_What you are asked to do_
Take the lines below beginning at the line that has "feed the closed" and stopping after the line that has "need an ambient", and print them exactly as they are, with no other lines.

(Stored data entries)

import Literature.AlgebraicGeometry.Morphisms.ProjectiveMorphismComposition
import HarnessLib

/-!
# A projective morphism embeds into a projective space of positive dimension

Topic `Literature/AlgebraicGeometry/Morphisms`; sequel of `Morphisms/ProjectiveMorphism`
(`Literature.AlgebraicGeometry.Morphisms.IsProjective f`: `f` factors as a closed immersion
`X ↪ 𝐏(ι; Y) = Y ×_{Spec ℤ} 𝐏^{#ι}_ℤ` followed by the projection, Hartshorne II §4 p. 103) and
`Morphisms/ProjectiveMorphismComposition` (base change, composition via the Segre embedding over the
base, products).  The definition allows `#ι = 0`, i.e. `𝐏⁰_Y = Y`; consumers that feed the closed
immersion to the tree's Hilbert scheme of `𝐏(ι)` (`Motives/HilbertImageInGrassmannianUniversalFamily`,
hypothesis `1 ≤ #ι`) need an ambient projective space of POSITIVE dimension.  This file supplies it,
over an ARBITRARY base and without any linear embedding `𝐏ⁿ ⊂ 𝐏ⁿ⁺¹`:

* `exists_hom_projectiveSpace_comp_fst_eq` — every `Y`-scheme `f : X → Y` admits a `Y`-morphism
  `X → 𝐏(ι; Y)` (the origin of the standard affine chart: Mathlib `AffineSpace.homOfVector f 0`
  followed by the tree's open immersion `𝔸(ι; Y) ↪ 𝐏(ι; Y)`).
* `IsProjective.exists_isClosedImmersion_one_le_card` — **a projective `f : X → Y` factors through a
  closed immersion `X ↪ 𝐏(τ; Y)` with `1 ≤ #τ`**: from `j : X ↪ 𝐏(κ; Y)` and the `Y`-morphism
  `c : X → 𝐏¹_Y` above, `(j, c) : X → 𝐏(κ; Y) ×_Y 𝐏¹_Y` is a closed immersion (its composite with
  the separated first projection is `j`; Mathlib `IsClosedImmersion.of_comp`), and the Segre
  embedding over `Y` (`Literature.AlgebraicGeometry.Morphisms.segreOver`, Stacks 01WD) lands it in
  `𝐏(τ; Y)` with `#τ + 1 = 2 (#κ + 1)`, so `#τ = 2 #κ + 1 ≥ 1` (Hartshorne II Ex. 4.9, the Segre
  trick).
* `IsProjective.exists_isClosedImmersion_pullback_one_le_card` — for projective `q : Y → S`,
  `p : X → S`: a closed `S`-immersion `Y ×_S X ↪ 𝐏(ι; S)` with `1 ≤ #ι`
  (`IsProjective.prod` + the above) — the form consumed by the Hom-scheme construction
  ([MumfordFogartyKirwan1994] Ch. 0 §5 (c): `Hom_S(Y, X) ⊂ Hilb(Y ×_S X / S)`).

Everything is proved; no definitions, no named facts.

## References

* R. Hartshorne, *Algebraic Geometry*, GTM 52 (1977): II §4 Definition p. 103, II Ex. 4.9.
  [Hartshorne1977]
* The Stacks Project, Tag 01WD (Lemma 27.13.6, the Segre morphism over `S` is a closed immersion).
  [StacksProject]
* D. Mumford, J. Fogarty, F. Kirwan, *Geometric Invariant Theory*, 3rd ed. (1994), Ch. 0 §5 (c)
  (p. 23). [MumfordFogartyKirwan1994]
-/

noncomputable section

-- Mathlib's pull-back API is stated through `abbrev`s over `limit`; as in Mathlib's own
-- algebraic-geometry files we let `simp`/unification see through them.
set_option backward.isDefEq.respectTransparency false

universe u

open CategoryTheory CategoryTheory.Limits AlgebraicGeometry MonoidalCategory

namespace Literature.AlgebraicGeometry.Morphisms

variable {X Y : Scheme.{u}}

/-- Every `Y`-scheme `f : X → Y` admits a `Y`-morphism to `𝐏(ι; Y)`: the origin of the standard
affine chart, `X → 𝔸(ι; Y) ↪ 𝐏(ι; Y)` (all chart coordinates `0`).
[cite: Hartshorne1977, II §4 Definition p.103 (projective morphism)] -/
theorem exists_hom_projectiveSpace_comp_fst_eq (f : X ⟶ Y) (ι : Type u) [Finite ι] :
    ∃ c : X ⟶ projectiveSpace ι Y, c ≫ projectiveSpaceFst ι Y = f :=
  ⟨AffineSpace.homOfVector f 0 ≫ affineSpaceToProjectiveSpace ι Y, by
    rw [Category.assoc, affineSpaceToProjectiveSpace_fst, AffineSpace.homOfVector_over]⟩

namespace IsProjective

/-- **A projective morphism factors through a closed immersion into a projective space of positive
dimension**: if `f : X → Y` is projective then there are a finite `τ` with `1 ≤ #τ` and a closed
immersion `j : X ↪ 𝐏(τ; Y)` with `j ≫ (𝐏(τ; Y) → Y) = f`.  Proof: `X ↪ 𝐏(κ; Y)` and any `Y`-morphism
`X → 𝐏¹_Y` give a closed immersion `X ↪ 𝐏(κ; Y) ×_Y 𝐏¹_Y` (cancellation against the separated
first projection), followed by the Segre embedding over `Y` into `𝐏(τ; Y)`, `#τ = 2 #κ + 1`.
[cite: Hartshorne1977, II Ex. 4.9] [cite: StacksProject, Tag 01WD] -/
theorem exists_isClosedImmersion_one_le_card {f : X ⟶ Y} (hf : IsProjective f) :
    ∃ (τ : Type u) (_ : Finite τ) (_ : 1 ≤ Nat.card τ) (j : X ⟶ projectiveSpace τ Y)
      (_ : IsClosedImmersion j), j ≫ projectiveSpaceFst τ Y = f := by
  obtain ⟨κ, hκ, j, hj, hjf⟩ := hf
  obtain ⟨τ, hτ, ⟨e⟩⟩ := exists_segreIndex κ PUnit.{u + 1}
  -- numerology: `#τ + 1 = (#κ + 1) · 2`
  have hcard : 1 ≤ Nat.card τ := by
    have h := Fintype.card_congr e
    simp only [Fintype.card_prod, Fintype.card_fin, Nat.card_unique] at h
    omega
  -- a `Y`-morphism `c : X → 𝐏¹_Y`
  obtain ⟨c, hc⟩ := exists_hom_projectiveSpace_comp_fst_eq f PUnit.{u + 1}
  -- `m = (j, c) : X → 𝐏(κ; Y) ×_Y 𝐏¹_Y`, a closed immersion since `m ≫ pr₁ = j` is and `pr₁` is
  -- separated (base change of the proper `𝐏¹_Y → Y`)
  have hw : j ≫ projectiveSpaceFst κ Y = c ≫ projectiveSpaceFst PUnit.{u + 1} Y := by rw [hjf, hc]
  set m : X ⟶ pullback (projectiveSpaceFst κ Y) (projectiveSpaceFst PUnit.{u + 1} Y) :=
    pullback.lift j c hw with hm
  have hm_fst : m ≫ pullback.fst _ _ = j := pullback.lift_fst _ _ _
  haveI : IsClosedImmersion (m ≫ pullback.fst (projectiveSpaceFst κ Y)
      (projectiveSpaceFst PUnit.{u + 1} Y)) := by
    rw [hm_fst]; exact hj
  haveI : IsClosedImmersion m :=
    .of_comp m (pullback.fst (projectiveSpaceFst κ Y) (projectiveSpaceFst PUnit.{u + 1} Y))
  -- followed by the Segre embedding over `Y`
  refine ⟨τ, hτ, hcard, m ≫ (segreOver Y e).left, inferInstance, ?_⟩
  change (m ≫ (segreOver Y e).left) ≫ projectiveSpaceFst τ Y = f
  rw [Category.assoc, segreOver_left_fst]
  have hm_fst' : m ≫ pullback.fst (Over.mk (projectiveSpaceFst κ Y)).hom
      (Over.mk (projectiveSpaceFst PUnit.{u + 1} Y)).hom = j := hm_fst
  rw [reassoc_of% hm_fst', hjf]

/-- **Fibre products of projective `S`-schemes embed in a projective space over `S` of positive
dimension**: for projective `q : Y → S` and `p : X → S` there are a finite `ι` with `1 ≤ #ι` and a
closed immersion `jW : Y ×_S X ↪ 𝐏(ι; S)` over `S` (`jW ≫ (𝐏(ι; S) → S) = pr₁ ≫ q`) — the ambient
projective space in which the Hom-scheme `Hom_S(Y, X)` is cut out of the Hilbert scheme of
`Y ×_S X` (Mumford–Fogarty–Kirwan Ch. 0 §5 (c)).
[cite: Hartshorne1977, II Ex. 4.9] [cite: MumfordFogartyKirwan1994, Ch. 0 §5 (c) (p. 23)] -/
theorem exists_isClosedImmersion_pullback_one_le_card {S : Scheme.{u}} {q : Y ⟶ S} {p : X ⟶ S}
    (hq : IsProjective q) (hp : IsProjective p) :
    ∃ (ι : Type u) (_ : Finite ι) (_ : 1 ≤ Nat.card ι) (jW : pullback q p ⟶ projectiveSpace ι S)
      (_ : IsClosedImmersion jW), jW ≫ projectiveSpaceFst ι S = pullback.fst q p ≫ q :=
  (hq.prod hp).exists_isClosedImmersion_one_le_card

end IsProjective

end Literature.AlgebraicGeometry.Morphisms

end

_Answer to the exercise_
base, products).  The definition allows `#ι = 0`, i.e. `𝐏⁰_Y = Y`; consumers that feed the closed
immersion to the tree's Hilbert scheme of `𝐏(ι)` (`Motives/HilbertImageInGrassmannianUniversalFamily`,
hypothesis `1 ≤ #ι`) need an ambient projective space of POSITIVE dimension.  This file supplies it,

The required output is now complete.